Любопытно проследить, хотя бы в течение нескольких месяцев, за графической линией его непрерывных передвижений и путешествий.
Достаточно взглянуть на оглавление его переписки с Екатериной, в числе двухсот двадцати трех писем, изданных в 1861 г. Министерством иностранных дел, и на их пометки: Лемберг в Галиции, Мариенвердер в Пруссии, Царицын на Волге, Вологда, Берлин, Париж, Копенгаген… Может закружиться голова. То он в глуши Финляндии осматривает леса, то на Урале забирается в рудники; то в Померании принимает участие в осаде или на Украйне занимается разведением овец; то при блестящем дворе немецкого государя, где сам является собственным послом, то вдруг в Богемских горах, в качестве простого туриста. 6 июля мы застаем его в Петербурге, уходящим в море со своим флотом; 9-го он возвращается обратно в столицу и пишет соболезновательное письмо черногорцам по поводу зверств, учиненных в их стране турками, подписывает договор с прусским посланником, дает указания Меншикову относительно сохранения строевого леса в окрестностях города; 12-го он в Ревеле; 20-го нагоняет свой флот в Кронштадте и снова отплывает с ним. И так из года в год, с начала жизни до конца. Он постоянно спешил. В экипаже он летел в галоп; пешком он не ходил, а бегал.
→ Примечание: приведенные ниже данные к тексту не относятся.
import Summits.QuantumFields.YangMills.Theorems.BalabanUVNodesK0Stub1SectFWSlotAtRecordFlatScaledHerm0
import Summits.QuantumFields.YangMills.Theorems.BalabanUVNodesK0Stub1FlatMultiplierScaledO1Letter
import Summits.QuantumFields.YangMills.Theorems.BalabanUVNodesK0Stub1FibreTraceLetters
import HarnessLib

/-!
# K0⁷ STUB 1 (`stub_prop8StepCoP13` ∕ V20-G `stub_prop8StepCoPG13`), sub-target S4b «the (δ∕δA′)V pieces at objects» — **D‴ ∕ A6: SECT. F's CURRENT `W` AT INSTANCE (S)
# EXISTS AT EVERY ADMISSIBLE FAMILY OF THE RECORD's FOUR-TORI, WITH THE (98)-SLOT AND WITH THE REALITY OF THE IMPLICIT ♭ CHART DISPLAYED — NO LETTER HYPOTHESIS**
# (this seat's D″ `…SectFWSlotAtRecordFlatScaledExists` (p636369, `exists_sectF_W_flatScaled_atRecord`) RE-THREADED over C‴ `…SectFWSlotAtRecordFlatScaledHerm0`:
# the statement is D″'s VERBATIM plus ONE conjunct «for every Hermitian-traceless `A′` in the `ε`-ball, `Dsel A′` and `A′ − H(Dsel A′)` are Hermitian-traceless»)

Cell `pub-ymgap`, width seat `pub-ymgap-k0-s1-w2` g6 (CLAIM-2, bus 2026-08-28 ≈14:00Z).  `--kind proof --supports stmt-QuantumFields-20541 --as helper`; count-neutral;
def-free.  [15] = [Balaban1985Variational]; [B7] = [Balaban1985Averaging]; [B6] = [Balaban1984PropagatorsII].

WHY.  The objects of D″ feed (i) the ♭ (127) junction (this seat's `…K0Stub1Eq157FlatScaledS1` §3: the charted curve `e^{iη(A′ − H♭Dsel♭A′)}` must be `SU(N)`-valued and
the (157) functional is read through `Re`) and (ii) `K0Stub1RealityFromCertificate.herm_of_certificate` (reality of `W`): both need `Dsel♭A′` Hermitian-traceless for
Hermitian-traceless `A′`, which D″'s displayed conjuncts do not yield (LOCATED-REALITY-THREAD, bus 13:44Z).  dag-k0-s1-w4 displayed it at the source (CLAIM-8
`exists_chartDFlat_himp_herm0_T4`), C‴ carried it through the Socket assembly, and THIS FILE is the A6 inhabitant: D″'s proof VERBATIM over C‴, one more name in the
`obtain`, one more conjunct in the conclusion.

WHAT IS PROVED (sorry-free; no definition; axioms standard).
* ★★★★ `exists_sectF_W_flatScaled_atRecord_herm0` — for every `F : T4Family`, `N ≥ 1`: `∃ Mh₀ R₀ ε C₄`, `0 < ε`, `0 ≤ C₄`, such that at every admissible nested family of
  the record's four-tori in the standing range and its (152) weights there are (as in D″): `τ = ntr` with a dualiser `ρ`, `BE = bondPair η d τ`, `B = Σ_t τ`, the SCALED
  multiplier `M♭` and the ♭ right inverse `H` by their kernel formulas, the IMPLICIT ♭ chart `Dsel` ((55)♭, `ContDiffOn ℂ ω`, (49)♭, (48)♭ on the `ε`-ball) **and its
  reality «`(∀ b, A′ b ∈ herm0) → (∀ i, Dsel A′ i ∈ herm0) ∧ ∀ b, (A′ − H(Dsel A′)) b ∈ herm0` on the `ε`-ball»**, the transposes `Qt, Ht, Dt A′`, a shift-compatible
  site chart `e` and a map `W` with (157)'s `HasFDerivAt` (print's (80) at instance (S)), `DifferentiableOn ℂ W` on the two-size `ε`-window, and the (158)∕(98) row
  `w₃(b)‖W Y b‖ ≤ C₄·r²`.
HONEST SCOPE.  Non-vacuity ∕ `exact` assembly (C‴ ∘ p589096 ∘ p598821 ∘ dag-k0-s1-w4's scaled-multiplier letters ∘ kernel-defined linear maps), D″'s proof re-run; nothing
of [15] Sects. D–F or [B7] asserted beyond the engines cited BY NAME; the measure-level identification of the record's constraint with the ♭ functional ((92)∕(97)∕(99)) is
dag-k0-s1-w1's lane and is NOT asserted; `stub_prop8StepCoP13` ∕ `stub_prop8StepCoPG13` ∕ K0⁷ NOT closed; N07 NOT discharged; no summit statement is proved by this seat;
counts unmoved (28∕28 · 5∕27); one finite 𝕋⁴ programme at fixed ε — R4 closes the conditional finite-𝕋⁴ rung `BalabanLadder.UV` only, never the summit; the YM mass gap
(Clay) is NOT proved by any of this; nothing continuum ∕ ℝ⁴ ∕ OS.  No `sorry`, no `def`, no `instance`, no `notation`.

References: [15] (27) p.282, (44)–(50) p.285, (55) p.286, (72)–(73) p.289, (80) p.290, Prop. 4 (97)–(98) pp.292–293, (152) p.301, (157)–(158) p.302; [B7] Prop. 5 (157)
p.42; [B6] (2.2)–(2.4) p.224, (2.35) p.228, Cor. 2.8 p.249; [Balaban1987RG1] (0.1) p.251, (0.4) p.253.
-/

set_option autoImplicit false

noncomputable section

open scoped BigOperators Matrix.Norms.L2Operator Topology ContDiff

namespace Summit.QuantumFields.YangMills.Theorems.K0Stub1SectFWSlotAtRecordFlatScaledExistsHerm0

open Literature.MathematicalPhysics.QuantumFieldTheory.Balaban1983to89
open Literature.MathematicalPhysics.QuantumFieldTheory.Balaban1983to89.T4Continuum (T4Family)
open B6SectADomainsV1 (Domains)
open B6SectAOperatorsV1 (BondIdx aE)
open B6SectAVectorModelV1 (EE)
open B9Eq39Adjoint (bondPair)
open B11Eq26ActionExpansion (V0)
open B4Sect5Torus (TSite)
open MatrixNorms (ntr)
open Summit.QuantumFields.YangMills.Theorems.FlatCubeOpsText (Adm22)
open Summit.QuantumFields.YangMills.Theorems.K0FlatCubeOpsTextP (IsLevWeight flatH)
open Summit.QuantumFields.YangMills.Theorems.Prop8ChartDoubleBar (chartLogFlat)
open Summit.QuantumFields.YangMills.Theorems.K0Stub1PairingsAtExtensions (exists_pairings_transposes_flatOps)
open Summit.QuantumFields.YangMills.Theorems.K0Stub1FibreTraceLetters (exists_fibreLetters)
open B9AdOrthogonal (herm0)
open Summit.QuantumFields.YangMills.Theorems.K0Stub1SectFWSlotAtRecordFlatScaledHerm0 (exists_sectF_W_atRecord_flatScaled_herm0)
open Summit.QuantumFields.YangMills.Theorems.K0Stub1FlatMultiplierScaledO1Letter (h3132_scaledMultiplier_unitWeight_T4 scaledMultiplier_symm)
open Summit.QuantumFields.YangMills.Theorems.K0Stub1MultiplierO1LetterAtRecord (smul_multiplier_symm)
Когда, в какие часы он отдыхал? Довольно трудно себе это представить. Со стаканом в руках ему нередко случалось засиживаться далеко за полночь, но и тут он спорил, толковал, испытывал своих собеседников резкими переходами от веселья к запальчивости, шутками, выходками плохого тона и взрывами гнева, и назначал аудиенции в четыре часа утра! В 1721 г. после заключения мира со Швецией именно в этот час он вызвал к себе своих двух послов, Остермана и Бутурлина, перед их отправлением в Стокгольм. Он принял их в коротком халате, не прикрывавшем голые ноги, в толстом ночном колпаке, обшитым внутри полотенцем (потому что Петр сильно потел), в чулках, опустившихся на туфли. По словам ординарца, он уже давно прогуливался в таком наряде, ожидая своих уполномоченных, и сейчас же набросился на них, закидывая их вопросами, щупая их во всех направлениях, чтобы убедиться, что они твердо знают свое дело; потом отпустил их, быстро оделся, выпил стакан водки и поспешил на верфи.